Yet what audiences end up watching is a film that makes suicide look noble—though the gruesome way the protagonist kills himself could not be described as glorifying suicide. For whatever inspirational and altruistic moments there might be in the movie (which may have prompted the producers to time its release for Christmas), it has some very dark moments, especially at the end. While unwary theatergoers might hear about the film’s apparent heartwarming story of the unselfish acts of Smith’s character, this is by no means light holiday fare.

Seven Pounds tells the story of a man who decides that life is not worth living anymore. His deep emotional distress comes from both guilt and grief, and as he descends more and more into self-absorption, he kills himself to alleviate his suffering. At the film’s beginning, you sympathize with this tormented soul and are moved by his altruistic acts toward many strangers. Even before he kills himself, Will Smith’s character donates body parts so that others can live; his suicide provides additional body parts so that others (including one who turns out to be his love interest) can live.

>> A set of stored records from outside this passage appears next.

/-- **THE PINNED THRESHOLD** `w_Q7Fm` of the (P-R) one-propagator literal on n15-c∕223's display (a `Classical.choose`). [bookkeeping] -/
def wQ7P [Nonempty ι] (hd : 1 ≤ d) (hL : Odd L ∧ 1 < L) (hL7 : 7 ≤ L) (ha : 0 < a) {c35 : ℝ} (hc35 : 0 < c35)
    (he : ∀ A B : Matrix mm mm ℂ, traceForm A B = e A ⬝ᵥ e B) (E : ∀ i : SfIdx d L, Fin 4 → (Fin (d + 1) → CvX' d L i.m i.kk i.r hL → Matrix mm mm ℂ) → ((CvX d L i.m i.kk hL × ι → ℝ) →ₗ[ℝ] (CvX' d L i.m i.kk i.r hL × ι → ℝ)))
    (hE : ∃ M₁ δ₁ a₁ B₁ γ₁ : ℝ, 0 < M₁ ∧ 0 < δ₁ ∧ 0 < a₁ ∧ 0 < B₁ ∧ 0 < γ₁ ∧
      ∀ i : SfIdx d L, M₁ ≤ (L : ℝ) ^ i.m → ∀ α₀ : ℝ, 0 < α₀ → (L : ℝ) ^ i.m * α₀ ≤ a₁ →
        ∀ A' : Fin (d + 1) → CvX' d L i.m i.kk i.r hL → Matrix mm mm ℂ, (sfInstance d mm ι hL i).Bf.Reg335 c35 α₀ A' → ∀ n : Fin 4, n ≠ 0 →
          HasMaj (BlockNorm.ofBlocks (sfGeo d hL i) (liftBlk (cvBlk d L i.m i.kk hL) ι))
            (BlockNorm.ofBlocks (sfGeo d hL i) (liftBlk (cvBlk d L i.m i.kk hL ∘ kingPrV L i.kk i.r (cvM d L i.m i.kk hL)) ι)) (E i n A')
            (fun y y' => B₁ * B9.pref4 ((opGeo (sfGeo d hL i) (CvX d L i.m i.kk hL × ι) (liftBlk (cvBlk d L i.m i.kk hL) ι)).len y) n * Real.exp (-(δ₁ * (sfGeo d hL i).dist y y')) *
              max (rateFactor (opGeo (sfGeo d hL i) (CvX d L i.m i.kk hL × ι) (liftBlk (cvBlk d L i.m i.kk hL) ι)) γ₁ y)
                (rateFactor (opGeo (sfGeo d hL i) (CvX d L i.m i.kk hL × ι) (liftBlk (cvBlk d L i.m i.kk hL) ι)) γ₁ y')))
    (hP : ∃ δ₂ P0 aP : ℝ, 0 < δ₂ ∧ 0 ≤ P0 ∧ 0 < aP ∧ ∀ i : SfIdx d L,
        ∀ α₀ : ℝ, 0 < α₀ → (L : ℝ) ^ i.m * α₀ ≤ aP → ∀ A' : Fin (d + 1) → CvX' d L i.m i.kk i.r hL → Matrix mm mm ℂ, (sfInstance d mm ι hL i).Bf.Reg335 c35 α₀ A' →
          HasMaj (BlockNorm.ofBlocks (unitTorusGeo L i.kk (cvM d L i.m i.kk hL)) (liftBlk (blockOf (L ^ i.kk) (cvM d L i.m i.kk hL)) ι)) (BlockNorm.ofBlocks (unitTorusGeo L i.kk (cvM d L i.m i.kk hL)) (liftBlk (fun b : Tor (fine (L ^ i.kk) (cvM d L i.m i.kk hL)) × Fin (d + 1) => blockOf (L ^ i.kk) (cvM d L i.m i.kk hL) b.1) ι)) (Matrix.mulVecLin (cgrad (cvM d L i.m i.kk hL) (L ^ i.kk) (cvT₀ e (fun μ x => NormedSpace.exp (((((L ^ i.kk : ℕ) : ℝ))⁻¹) • gavgM (Matrix mm mm ℂ) (Fin (d + 1)) (kingPrV L i.kk i.r (cvM d L i.m i.kk hL)) A' μ x))) * cGreen (cvM d L i.m i.kk hL) (L ^ i.kk) (cvT₀ e (fun μ x => NormedSpace.exp (((((L ^ i.kk : ℕ) : ℝ))⁻¹) • gavgM (Matrix mm mm ℂ) (Fin (d + 1)) (kingPrV L i.kk i.r (cvM d L i.m i.kk hL)) A' μ x))) (aK 1 (L : ℝ) i.kk * ((L ^ i.kk : ℕ) : ℝ) ^ (d + 1)) - cgrad (cvM d L i.m i.kk hL) (L ^ i.kk) (fun (_ : Fin (d + 1)) (_ : Tor (fine (L ^ i.kk) (cvM d L i.m i.kk hL))) => (1 : Matrix ι ι ℝ)) * cGreen (cvM d L i.m i.kk hL) (L ^ i.kk) (fun (_ : Fin (d + 1)) (_ : Tor (fine (L ^ i.kk) (cvM d L i.m i.kk hL))) => (1 : Matrix ι ι ℝ)) (aK 1 (L : ℝ) i.kk * ((L ^ i.kk : ℕ) : ℝ) ^ (d + 1)))) (fun y y' => P0 * (c35 * (L : ℝ) ^ i.m * α₀) * Real.exp (-(δ₂ * (unitTorusGeo L i.kk (cvM d L i.m i.kk hL)).dist y y'))) ∧
          HasMaj (BlockNorm.ofBlocks (unitTorusGeo L i.kk (cvM d L i.m i.kk hL)) (liftBlk (blockOf (L ^ i.r * L ^ i.kk) (cvM d L i.m i.kk hL)) ι)) (BlockNorm.ofBlocks (unitTorusGeo L i.kk (cvM d L i.m i.kk hL)) (liftBlk (fun b : Tor (fine (L ^ i.r * L ^ i.kk) (cvM d L i.m i.kk hL)) × Fin (d + 1) => blockOf (L ^ i.r * L ^ i.kk) (cvM d L i.m i.kk hL) b.1) ι)) (Matrix.mulVecLin (cgrad (cvM d L i.m i.kk hL) (L ^ i.r * L ^ i.kk) (cvT₀ e (fun μ x' => NormedSpace.exp (((((L ^ i.r * L ^ i.kk : ℕ) : ℝ))⁻¹) • A' μ x'))) * cGreen (cvM d L i.m i.kk hL) (L ^ i.r * L ^ i.kk) (cvT₀ e (fun μ x' => NormedSpace.exp (((((L ^ i.r * L ^ i.kk : ℕ) : ℝ))⁻¹) • A' μ x'))) (aK 1 (L : ℝ) (i.r + i.kk) * ((L ^ i.r * L ^ i.kk : ℕ) : ℝ) ^ (d + 1)) - cgrad (cvM d L i.m i.kk hL) (L ^ i.r * L ^ i.kk) (fun (_ : Fin (d + 1)) (_ : Tor (fine (L ^ i.r * L ^ i.kk) (cvM d L i.m i.kk hL))) => (1 : Matrix ι ι ℝ)) * cGreen (cvM d L i.m i.kk hL) (L ^ i.r * L ^ i.kk) (fun (_ : Fin (d + 1)) (_ : Tor (fine (L ^ i.r * L ^ i.kk) (cvM d L i.m i.kk hL))) => (1 : Matrix ι ι ℝ)) (aK 1 (L : ℝ) (i.r + i.kk) * ((L ^ i.r * L ^ i.kk : ℕ) : ℝ) ^ (d + 1)))) (fun y y' => P0 * (c35 * (L : ℝ) ^ i.m * α₀) * Real.exp (-(δ₂ * (unitTorusGeo L i.kk (cvM d L i.m i.kk hL)).dist y y'))))
    (hD : ∃ δD CR γR aD : ℝ, 0 < δD ∧ 0 ≤ CR ∧ 0 < γR ∧ 0 < aD ∧
      ∀ i : SfIdx d L, ∀ α₀ : ℝ, 0 < α₀ → (L : ℝ) ^ i.m * α₀ ≤ aD → ∀ A' : Fin (d + 1) → CvX' d L i.m i.kk i.r hL → Matrix mm mm ℂ, (sfInstance d mm ι hL i).Bf.Reg335 c35 α₀ A' →
        HasMaj (CvNorm d L i.m i.kk hL ι) (BlockNorm.ofBlocks (unitTorusGeo L i.kk (cvM d L i.m i.kk hL)) (liftBlk (cvBlk d L i.m i.kk hL ∘ (kingPrV L i.kk i.r (cvM d L i.m i.kk hL))) ι)) (idef (pull (liftMap (kingPrV L i.kk i.r (cvM d L i.m i.kk hL)) ι)) (pull (liftMap (kingPrV L i.kk i.r (cvM d L i.m i.kk hL)) ι)) (cvNVr' d L i.m i.kk i.r hL a ι e (fun μ x' => NormedSpace.exp (((((L ^ i.r * L ^ i.kk : ℕ) : ℝ))⁻¹) • A' μ x'))) (cvNVr d L i.m i.kk hL a ι e (fun μ x => NormedSpace.exp (((((L ^ i.kk : ℕ) : ℝ))⁻¹) • gavgM (Matrix mm mm ℂ) (Fin (d + 1)) (kingPrV L i.kk i.r (cvM d L i.m i.kk hL)) A' μ x)))) (fun y y' => (CR * ((L : ℝ) ^ i.kk) ^ (-γR)) * Real.exp (-(δD * (unitTorusGeo L i.kk (cvM d L i.m i.kk hL)).dist y y'))))
    (α β : Fin (d + 1)) (j j' : ι) (α' β' : Fin (d + 1)) (j₂ j₂' : ι) (p : ℝ) : ℝ :=
  Classical.choose (exists_live_and_n15At_sfObjects₇qvr_of_gradDiffRow d mm ι a e hd hL hL7 ha hc35 he E hE hP hD α β j j' α' β' j₂ j₂' p)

Along with the themes of redemption and giving sacrificially to others, there are other spiritual allusions in the film (some of them from the Bible), but they ultimately do not sanitize what is in reality a dark movie about suicide. The film opens with Smith’s character, Ben Thomas (we find out later that Smith’s character is actually the brother of the real Ben Thomas), referencing the Bible with the comment, “In seven days, God created the world. In seven seconds, I shattered mine.” He then calls a 911 operator about his intent to kill himself. The rest of the film is a flashback to what brought him to the 911 call.

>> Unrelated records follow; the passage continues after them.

import Literature.MathematicalPhysics.QuantumLattice.HubbardFermiSeaTangentRowsDiluteFarPlanes
import Literature.MathematicalPhysics.QuantumLattice.HubbardFermiSeaTangentRowsDiluteFarTPrime
import Literature.MathematicalPhysics.QuantumLattice.HubbardFermiSeaTangentRowsQuarterFilling
import Literature.MathematicalPhysics.QuantumLattice.HubbardNNNHoppingEnergyDensityMonotone
import Literature.MathematicalPhysics.QuantumLattice.HubbardTTPrimeHotColdCornerTransport
import Summits.Ventures.CertifiedManyBodySolver.Certificates.HubbardSquare_n1_deepSheet_farColumnFloors_E
import Summits.Ventures.CertifiedManyBodySolver.Certificates.HubbardSquare_n1_deepSheet_farColumnFloors_F
import Summits.Ventures.CertifiedManyBodySolver.Certificates.HubbardSquare_n1_deepSheet_farColumnFloors_G
import Summits.Ventures.CertifiedManyBodySolver.Certificates.HubbardSquare_n1_deepSheet_farColumnFloors_K5a
import Summits.Ventures.CertifiedManyBodySolver.Certificates.HubbardSquare_n1_deepSheet_farColumnFloors_K5b
import Summits.Ventures.CertifiedManyBodySolver.Certificates.HubbardSquare_n1_deepSheet_farColumnFloors_K5c
import Summits.Ventures.CertifiedManyBodySolver.Certificates.HubbardSquare_n1_deepSheet_farColumnFloors_K5d
import Summits.Ventures.CertifiedManyBodySolver.Certificates.HubbardSquare_n1_tp0_U8_thermal_C1nodes_stair221_j318144_j318511
import Summits.Ventures.CertifiedManyBodySolver.Certificates.HubbardSquare_n1_tpm5o16_tpm3o16_U15o2_thermal_C1nodesTT_stair221_j318145_j318146
import Summits.Ventures.CertifiedManyBodySolver.Certificates.HubbardSquare_n1o2_farstrip_lower_jensen606_674_649
import Summits.Ventures.CertifiedManyBodySolver.Certificates.HubbardSquare_n7o8_TKT_obliqueStation_splitPlane_r554_r555_r590
import Summits.Ventures.CertifiedManyBodySolver.Certificates.HubbardSquare_n7o8_splitPlane2_stage2_byName_discharge
import Summits.Ventures.CertifiedManyBodySolver.Certificates.HubbardSquare_n7o8_splitPlaneQ1_byName_readers
import Summits.Ventures.CertifiedManyBodySolver.Certificates.HubbardTTPrime_polarizedBandCaps_kernelB
import Summits.Ventures.CertifiedManyBodySolver.Observables.PhaseSeparationExclusionBox
import Summits.Ventures.CertifiedManyBodySolver.Observables.PhaseSeparationExclusionBoxZeemanTcap
import Summits.Ventures.CertifiedManyBodySolver.Observables.PhaseSeparationExclusionFarOneSliversB
import Summits.Ventures.CertifiedManyBodySolver.Observables.PhaseSeparationExclusionFarPolCVV16ThermalE3E
import Summits.Ventures.CertifiedManyBodySolver.Observables.PhaseSeparationExclusionFarQuarterNodes
import Summits.Ventures.CertifiedManyBodySolver.Observables.PhaseSeparationExclusionHalfFillingColumnU5
import Summits.Ventures.CertifiedManyBodySolver.Observables.PhaseSeparationExclusionHolePlaneCap
import Summits.Ventures.CertifiedManyBodySolver.Observables.PhaseSeparationExclusionMidSegmentCapThermal
import Summits.Ventures.CertifiedManyBodySolver.Observables.PhaseSeparationExclusionQuarterConvexFloor
import Summits.Ventures.CertifiedManyBodySolver.Observables.PhaseSeparationExclusionSevenEighthsAnchorsLowU
import Summits.Ventures.CertifiedManyBodySolver.Observables.PhaseSeparationExclusionSplitPlaneSevenEighthsCap
import Summits.Ventures.CertifiedManyBodySolver.Observables.PhaseSeparationExclusionStripPolCaps
import Summits.Ventures.CertifiedManyBodySolver.Observables.PhaseSeparationExclusionVirtualColumns
import HarnessLib
import HarnessLib.Audit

Seven Pounds also has a few allusions to the number seven, the number of completion or perfection in the Bible. But not all the sevens in this film are positive ones. For example, while there are seven recipients of Thomas’s generosity of seven body parts (apparently weighing a total of seven pounds, hence the movie’s title1), there were seven people, including his own fiancée, who died in a car accident that Thomas carelessly caused. But in his pursuit of redemption, Thomas’s actions are far from perfect, with wrongdoings ranging from lying to impersonating a federal agent to the more profound: committing suicide.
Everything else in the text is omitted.